The group aims to draw a map of the existing literature across all disciplines, and thus find where gaps might exist, in either primary research, or the literature reviews of research areas. This will include what research into communication techniques between provider and patient exists, and the gaps, and what research into health outcomes exists, and the gaps, Jenstad says. Although unwieldy, a broad question across disciplines is important to avoid duplication of effort. "We'll be able to come to a better picture if we look across groups, patient types, etc. We could come to universal good practices."

The team has published its first poster, examining how healthcare providers can tailor their communication in order to improve health outcomes in patients with intellectual disability, and found just seven reviews in this area, Jenstad says.

"One thing to give back to the literature is a reminder that 'best communication practices' may not be the best for some vulnerable populations, so [that] needs to be considered in best practices or protocols."
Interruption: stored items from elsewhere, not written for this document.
/-- **S1 (the registered research text of v11–v23, every-frame rational form) from three of the v37 stubs as hypotheses**: the named
facts (only the BLV and CHKLL conjuncts are read), the research statement on cells β/γ at `p ∤ h_K`, and S1 at `p ∣ h_K` — verbatim the
skeleton's three-way split. [cite: BertoliniLongoVenerucci2026, Thm. A] [cite: CastellaEtAl2025, Thm. 7.1 and Cor. 7.2] -/
theorem bdpLowerHalfRatSS_of_stubs
    (hF : (Literature.NumberTheory.EllipticCurves.YanZhu2026.thm42_XGr₂_isTorsion_charIdeal_le_greenbergAnyRoot ∧
      Literature.NumberTheory.EllipticCurves.YanZhu2026.thm47_ord_localised_iff_greenbergAnyRoot_localised_guarded ∧
      Literature.NumberTheory.EllipticCurves.YanZhu2026.thm33_exists_isHidaRankinLFunction) ∧
    (∀ (W : WeierstrassCurve ℚ) [W.IsGloballyMinimal] (K : Type) [Field K] [NumberField K] (p : ℕ) [Fact p.Prime]
      (κ : Literature.NumberTheory.EllipticCurves.ZpExtension K p) (𝔭 𝔭' : IsDedekindDomain.HeightOneSpectrum (NumberField.RingOfIntegers K)),
      Literature.NumberTheory.EllipticCurves.AcSigned.longoVigni2019_thm14_signedSelmerDual_rank_one W K p κ 𝔭 𝔭') ∧
    (∀ (N : ℕ) [NeZero N] (W : WeierstrassCurve ℚ) [W.IsGloballyMinimal] (K : Type) [Field K] [NumberField K] (p : ℕ) [Fact p.Prime]
      (κ : Literature.NumberTheory.EllipticCurves.ZpExtension K p) (𝔭 𝔭' : IsDedekindDomain.HeightOneSpectrum (NumberField.RingOfIntegers K)),
      Literature.NumberTheory.EllipticCurves.AcSigned.castellaWan2024_proofThm68_transferInputs N W K p κ 𝔭 𝔭') ∧
    Literature.NumberTheory.EllipticCurves.BertoliniLongoVenerucci2026.thmA_castellaWan_thm68_exists_isCWBDPLFunction_charIdeal_map_le_rat ∧
    (Literature.NumberTheory.IwasawaTheory.Greenberg2016.prop411_selmer_isAlmostDivisible ∧
      (∀ (K : Type) [Field K] [NumberField K] [NumberField.IsTotallyComplex K], Literature.NumberTheory.GaloisCohomology.tateGlobalEulerPoincareCharacteristic K)) ∧
    Literature.NumberTheory.EllipticCurves.BurungaleCastellaSkinner2025.proofProp422_span_minus_eq_span_bdp_goodReduction ∧
    Literature.NumberTheory.EllipticCurves.BurungaleCastellaSkinner2025.prop422_exists_isBDPLFunction_mu_eq_zero ∧
    Literature.NumberTheory.EllipticCurves.CastellaHsuKunduLeeLiu2025.thm71_cor72_exists_isCWBDPLFunction_charIdeal_map_le_rat)
    (hMult : SignedTwoVariableInputs → Literature.NumberTheory.EllipticCurves.ModularForms.nonempty_modularParametrizationData → ∀ (W : WeierstrassCurve ℚ) [W.IsElliptic] [W.IsGloballyMinimal] (p : ℕ) [Fact p.Prime], 5 ≤ p → W.HasGoodReductionAtPrime p → W.frobeniusTrace p = 0 → Literature.NumberTheory.EllipticCurves.Rank1Residual.Surj W p → ∀ (K : Type) [Field K] [NumberField K] (ι : PadicAlgCl p ≃+* ℂ) (v vbar : IsDedekindDomain.HeightOneSpectrum (NumberField.RingOfIntegers K)) (κ₁ κ₂ : Literature.NumberTheory.EllipticCurves.ZpExtension K p) (γ₁ γ₂ : Field.absoluteGaloisGroup K) [Fact (Literature.NumberTheory.EllipticCurves.ZpExtension.IsTopGeneratorPair κ₁ κ₂ γ₁ γ₂)] [NeZero (NumberField.discr K).natAbs] (N : ℕ) [NeZero N] (f : CuspForm (CongruenceSubgroup.Gamma0 N) 2), Literature.NumberTheory.EllipticCurves.ModularForms.IsNewformOf W f → (N : ℤ) = W.conductorNorm ℤ → Literature.NumberTheory.EllipticCurves.IsImaginaryQuadratic K → ¬ p ∣ NumberField.classNumber K → ¬ (Squarefree N ∧ ∀ q : ℕ, q.Prime → q ∣ N → ∃ v' : IsDedekindDomain.HeightOneSpectrum (NumberField.RingOfIntegers ℚ), ((q : ℕ) : NumberField.RingOfIntegers ℚ) ∈ v'.asIdeal ∧ ∃ 𝔓 ∈ v'.primesAbove, ∃ σ ∈ 𝔓.inertia (Field.absoluteGaloisGroup ℚ), ∃ P : W.geomTorsion (p : ℤ), σ • P ≠ P) → ¬ (∀ ℓ : ℕ, ℓ.Prime → ℓ ∣ N → ℓ ^ 2 ∣ N) → ((Ideal.span {(p : ℤ)}).primesOver (NumberField.RingOfIntegers K)).ncard = 2 → ((p : ℕ) : NumberField.RingOfIntegers K) ∈ v.asIdeal → ((p : ℕ) : NumberField.RingOfIntegers K) ∈ vbar.asIdeal → vbar ≠ v → (∀ (w : NumberField.InfinitePlace K) (k : NumberField.RingOfIntegers K), k ∈ v.asIdeal ↔ ‖ι.symm (w.embedding (k : K))‖ < 1) → IsCoprime (N : ℤ) (NumberField.discr K) → (∀ ℓ : ℕ, ℓ.Prime → ℓ ∣ N → ((Ideal.span {(ℓ : ℤ)}).primesOver (NumberField.RingOfIntegers K)).ncard = 2) → Odd (NumberField.discr K) → NumberField.discr K ≠ -3 → κ₁.IsCyclotomic → κ₂.IsAnticyclotomic → (haveI : Fact (κ₂.IsTopGenerator γ₂) := ⟨Literature.NumberTheory.EllipticCurves.YanZhu2026.isTopGenerator_of_pair (κ₁ := κ₁) (γ₁ := γ₁)⟩; Module.IsTorsion (Literature.NumberTheory.EllipticCurves.IwasawaAlgebra p) (Literature.NumberTheory.EllipticCurves.Castella2018.AcSelmer.XAc (W.baseChange K) p κ₂ vbar ∅ γ₂)) → ∀ (ΩK : ℂ) (Ωp' : (Literature.NumberTheory.EllipticCurves.unrIntegers p)ˣ) (L : Literature.NumberTheory.EllipticCurves.UnrSeries p), ΩK ≠ 0 → Literature.NumberTheory.EllipticCurves.IsBDPLFunction ι v κ₂ γ₂ f ΩK ((Ωp' : Literature.NumberTheory.EllipticCurves.unrIntegers p) : PadicComplex p) L → ∀ J : ℤ_[p] →+* PadicComplexInt p, (∀ x : ℤ_[p], ((J x : PadicComplexInt p) : PadicComplex p) = ((x : ℚ_[p]) : PadicComplex p)) → ∀ (J₀ : Literature.NumberTheory.EllipticCurves.unrIntegers p →+* PadicComplexInt p), (∀ x : Literature.NumberTheory.EllipticCurves.unrIntegers p, ((J₀ x : PadicComplexInt p) : PadicComplex p) = (x : PadicComplex p)) → ∃ k : ℕ, ∀ y ∈ (haveI : Fact (κ₂.IsTopGenerator γ₂) := ⟨Literature.NumberTheory.EllipticCurves.YanZhu2026.isTopGenerator_of_pair (κ₁ := κ₁) (γ₁ := γ₁)⟩; Literature.NumberTheory.EllipticCurves.Castella2018.AcSelmer.XAc.charIdeal (W.baseChange K) p κ₂ vbar ∅ γ₂).map (PowerSeries.map J), PowerSeries.C (((p : ℕ) : PadicComplexInt p) ^ k) * y ∈ Ideal.span {PowerSeries.map J₀ L})
    (hDvd : SignedTwoVariableInputs → Literature.NumberTheory.EllipticCurves.ModularForms.nonempty_modularParametrizationData → ∀ (W : WeierstrassCurve ℚ) [W.IsElliptic] [W.IsGloballyMinimal] (p : ℕ) [Fact p.Prime], 5 ≤ p → W.HasGoodReductionAtPrime p → W.frobeniusTrace p = 0 → Literature.NumberTheory.EllipticCurves.Rank1Residual.Surj W p → ∀ (K : Type) [Field K] [NumberField K] (ι : PadicAlgCl p ≃+* ℂ) (v vbar : IsDedekindDomain.HeightOneSpectrum (NumberField.RingOfIntegers K)) (κ₁ κ₂ : Literature.NumberTheory.EllipticCurves.ZpExtension K p) (γ₁ γ₂ : Field.absoluteGaloisGroup K) [Fact (Literature.NumberTheory.EllipticCurves.ZpExtension.IsTopGeneratorPair κ₁ κ₂ γ₁ γ₂)] [NeZero (NumberField.discr K).natAbs] (N : ℕ) [NeZero N] (f : CuspForm (CongruenceSubgroup.Gamma0 N) 2), Literature.NumberTheory.EllipticCurves.ModularForms.IsNewformOf W f → (N : ℤ) = W.conductorNorm ℤ → Literature.NumberTheory.EllipticCurves.IsImaginaryQuadratic K → ((Ideal.span {(p : ℤ)}).primesOver (NumberField.RingOfIntegers K)).ncard = 2 → ((p : ℕ) : NumberField.RingOfIntegers K) ∈ v.asIdeal → ((p : ℕ) : NumberField.RingOfIntegers K) ∈ vbar.asIdeal → vbar ≠ v → (∀ (w : NumberField.InfinitePlace K) (k : NumberField.RingOfIntegers K), k ∈ v.asIdeal ↔ ‖ι.symm (w.embedding (k : K))‖ < 1) → IsCoprime (N : ℤ) (NumberField.discr K) → (∀ ℓ : ℕ, ℓ.Prime → ℓ ∣ N → ((Ideal.span {(ℓ : ℤ)}).primesOver (NumberField.RingOfIntegers K)).ncard = 2) → Odd (NumberField.discr K) → NumberField.discr K ≠ -3 → κ₁.IsCyclotomic → κ₂.IsAnticyclotomic → p ∣ NumberField.classNumber K → (haveI : Fact (κ₂.IsTopGenerator γ₂) := ⟨Literature.NumberTheory.EllipticCurves.YanZhu2026.isTopGenerator_of_pair (κ₁ := κ₁) (γ₁ := γ₁)⟩; Module.IsTorsion (Literature.NumberTheory.EllipticCurves.IwasawaAlgebra p) (Literature.NumberTheory.EllipticCurves.Castella2018.AcSelmer.XAc (W.baseChange K) p κ₂ vbar ∅ γ₂)) → ∀ (ΩK : ℂ) (Ωp' : (Literature.NumberTheory.EllipticCurves.unrIntegers p)ˣ) (L : Literature.NumberTheory.EllipticCurves.UnrSeries p), ΩK ≠ 0 → Literature.NumberTheory.EllipticCurves.IsBDPLFunction ι v κ₂ γ₂ f ΩK ((Ωp' : Literature.NumberTheory.EllipticCurves.unrIntegers p) : PadicComplex p) L → ∀ J : ℤ_[p] →+* PadicComplexInt p, (∀ x : ℤ_[p], ((J x : PadicComplexInt p) : PadicComplex p) = ((x : ℚ_[p]) : PadicComplex p)) → ∀ (J₀ : Literature.NumberTheory.EllipticCurves.unrIntegers p →+* PadicComplexInt p), (∀ x : Literature.NumberTheory.EllipticCurves.unrIntegers p, ((J₀ x : PadicComplexInt p) : PadicComplex p) = (x : PadicComplex p)) → ∃ k : ℕ, ∀ y ∈ (haveI : Fact (κ₂.IsTopGenerator γ₂) := ⟨Literature.NumberTheory.EllipticCurves.YanZhu2026.isTopGenerator_of_pair (κ₁ := κ₁) (γ₁ := γ₁)⟩; Literature.NumberTheory.EllipticCurves.Castella2018.AcSelmer.XAc.charIdeal (W.baseChange K) p κ₂ vbar ∅ γ₂).map (PowerSeries.map J), PowerSeries.C (((p : ℕ) : PadicComplexInt p) ^ k) * y ∈ Ideal.span {PowerSeries.map J₀ L}) :
    SignedTwoVariableInputs → Literature.NumberTheory.EllipticCurves.ModularForms.nonempty_modularParametrizationData → ∀ (W : WeierstrassCurve ℚ) [W.IsElliptic] [W.IsGloballyMinimal] (p : ℕ) [Fact p.Prime], 5 ≤ p → W.HasGoodReductionAtPrime p → W.frobeniusTrace p = 0 → Literature.NumberTheory.EllipticCurves.Rank1Residual.Surj W p → ∀ (K : Type) [Field K] [NumberField K] (ι : PadicAlgCl p ≃+* ℂ) (v vbar : IsDedekindDomain.HeightOneSpectrum (NumberField.RingOfIntegers K)) (κ₁ κ₂ : Literature.NumberTheory.EllipticCurves.ZpExtension K p) (γ₁ γ₂ : Field.absoluteGaloisGroup K) [Fact (Literature.NumberTheory.EllipticCurves.ZpExtension.IsTopGeneratorPair κ₁ κ₂ γ₁ γ₂)] [NeZero (NumberField.discr K).natAbs] (N : ℕ) [NeZero N] (f : CuspForm (CongruenceSubgroup.Gamma0 N) 2), Literature.NumberTheory.EllipticCurves.ModularForms.IsNewformOf W f → (N : ℤ) = W.conductorNorm ℤ → Literature.NumberTheory.EllipticCurves.IsImaginaryQuadratic K → ((Ideal.span {(p : ℤ)}).primesOver (NumberField.RingOfIntegers K)).ncard = 2 → ((p : ℕ) : NumberField.RingOfIntegers K) ∈ v.asIdeal → ((p : ℕ) : NumberField.RingOfIntegers K) ∈ vbar.asIdeal → vbar ≠ v → (∀ (w : NumberField.InfinitePlace K) (k : NumberField.RingOfIntegers K), k ∈ v.asIdeal ↔ ‖ι.symm (w.embedding (k : K))‖ < 1) → IsCoprime (N : ℤ) (NumberField.discr K) → (∀ ℓ : ℕ, ℓ.Prime → ℓ ∣ N → ((Ideal.span {(ℓ : ℤ)}).primesOver (NumberField.RingOfIntegers K)).ncard = 2) → Odd (NumberField.discr K) → NumberField.discr K ≠ -3 → κ₁.IsCyclotomic → κ₂.IsAnticyclotomic → (haveI : Fact (κ₂.IsTopGenerator γ₂) := ⟨Literature.NumberTheory.EllipticCurves.YanZhu2026.isTopGenerator_of_pair (κ₁ := κ₁) (γ₁ := γ₁)⟩; Module.IsTorsion (Literature.NumberTheory.EllipticCurves.IwasawaAlgebra p) (Literature.NumberTheory.EllipticCurves.Castella2018.AcSelmer.XAc (W.baseChange K) p κ₂ vbar ∅ γ₂)) → ∀ (ΩK : ℂ) (Ωp' : (Literature.NumberTheory.EllipticCurves.unrIntegers p)ˣ) (L : Literature.NumberTheory.EllipticCurves.UnrSeries p), ΩK ≠ 0 → Literature.NumberTheory.EllipticCurves.IsBDPLFunction ι v κ₂ γ₂ f ΩK ((Ωp' : Literature.NumberTheory.EllipticCurves.unrIntegers p) : PadicComplex p) L → ∀ J : ℤ_[p] →+* PadicComplexInt p, (∀ x : ℤ_[p], ((J x : PadicComplexInt p) : PadicComplex p) = ((x : ℚ_[p]) : PadicComplex p)) → ∀ (J₀ : Literature.NumberTheory.EllipticCurves.unrIntegers p →+* PadicComplexInt p), (∀ x : Literature.NumberTheory.EllipticCurves.unrIntegers p, ((J₀ x : PadicComplexInt p) : PadicComplex p) = (x : PadicComplex p)) → ∃ k : ℕ, ∀ y ∈ (haveI : Fact (κ₂.IsTopGenerator γ₂) := ⟨Literature.NumberTheory.EllipticCurves.YanZhu2026.isTopGenerator_of_pair (κ₁ := κ₁) (γ₁ := γ₁)⟩; Literature.NumberTheory.EllipticCurves.Castella2018.AcSelmer.XAc.charIdeal (W.baseChange K) p κ₂ vbar ∅ γ₂).map (PowerSeries.map J), PowerSeries.C (((p : ℕ) : PadicComplexInt p) ^ k) * y ∈ Ideal.span {PowerSeries.map J₀ L} := by
  intro hIn hmodP W _ _ p _ hp hgood ha0 hs K _ _ ι v vbar κ₁ κ₂ γ₁ γ₂ _ _ N _ f hf hN hK hsplit hv hvbar hvv hι hcop hHeeg hodd
    hne3 hκ₁ hκ₂
  by_cases hh : p ∣ NumberField.classNumber K
  · exact hDvd hIn hmodP W p hp hgood ha0 hs K ι v vbar κ₁ κ₂ γ₁ γ₂ N f hf hN hK hsplit hv hvbar
      hvv hι hcop hHeeg hodd hne3 hκ₁ hκ₂ hh
  · by_cases hsq : ∀ ℓ : ℕ, ℓ.Prime → ℓ ∣ N → ℓ ^ 2 ∣ N
    · exact SignedBaseChangeAcDivBdpLowerHalfAllAdditive.bdpLowerHalfRatSS_allAdditive_of_BLV hF.2.2.2.1 hIn
        hmodP W p hp hgood ha0 hs K ι v vbar κ₁ κ₂ γ₁ γ₂ N f hf hN hK hsplit hv hvbar hvv hι hcop hHeeg hodd hne3 hκ₁ hκ₂ hh hsq
    · by_cases hss : Squarefree N ∧ ∀ q : ℕ, q.Prime → q ∣ N →
          ∃ v' : IsDedekindDomain.HeightOneSpectrum (NumberField.RingOfIntegers ℚ),
            ((q : ℕ) : NumberField.RingOfIntegers ℚ) ∈ v'.asIdeal ∧ ∃ 𝔓 ∈ v'.primesAbove,
              ∃ σ ∈ 𝔓.inertia (Field.absoluteGaloisGroup ℚ), ∃ P : W.geomTorsion (p : ℤ), σ • P ≠ P
      · -- v29: the SEMISTABLE slice (square-free `N`, `E[p]` ramified at every `q ∣ N`) is PRINT: CHKLL 2025 Thm 7.1 / Cor 7.2
        exact SignedBaseChangeAcDivBdpLowerHalfSemistable.bdpLowerHalfRatSS_semistable_of_CHKLL hF.2.2.2.2.2.2.2
          hIn hmodP W p hp hgood ha0 hs K ι v vbar κ₁ κ₂ γ₁ γ₂ N f hf hN hK hsplit hv hvbar hvv hι hcop hHeeg hodd hne3 hκ₁ hκ₂ hh
          hss.1 hss.2
      · -- v36: cells β/γ are the RESEARCH stub, stated directly in BDP currency (the branch's own `hh`, `hss`, `hsq` are passed)
        exact hMult hIn hmodP W p hp hgood ha0 hs K ι v vbar κ₁ κ₂ γ₁ γ₂ N f hf hN hK hh hss hsq hsplit hv
          hvbar hvv hι hcop hHeeg hodd hne3 hκ₁ hκ₂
A headshot of Dr. Caroline Rieger Once complete, the team plan to present their findings to stakeholders, such as patient groups, including gaps and themes identified across the literature, and priorities for next steps. These findings could change the standards in studies, and make them more comparable, helping to identify these universal practices, says HOLa member and Central, Eastern, and Northern European Studies Associate Professor Caroline Rieger. "We are not changing the world with our project directly, but indirectly, an umbrella study like this one can actually set things in motion."

This is interdisciplinary work, and so requires an interdisciplinary team, says Rieger. Indeed, the 20 team members are from different faculties, and outside academia (there are several patient advisors, two of whom are very involved in the project); based in Quebec, B.C., and Ontario; and the research considered is cross-disciplinary, including from dentistry, audiology, mental health, primary care, and others. The group is also multilingual, with articles in German, French, English, and Italian included in screening.

"You learn from each other. The project benefits from different perspectives."

A headshot of Dr. Paola Colozzo

One of the group's strengths is its knowledge of language and communication, Colozzo says, the latter of which is often underspecified in reviews. This strength provides an opportunity for the team to highlight to researchers the need to talk about basic communication and how it is defined, measured and reported, Jenstad says - what does a 'counselling session' with a pharmacist actually entail, for example?

The project and people have shaped Jenstad's research, she says. "It can be hard, because we talk to others with different perspectives, but that's where growth happens."

And as for Rieger? "Never in a million years would I have passed up this opportunity to be a part of this group."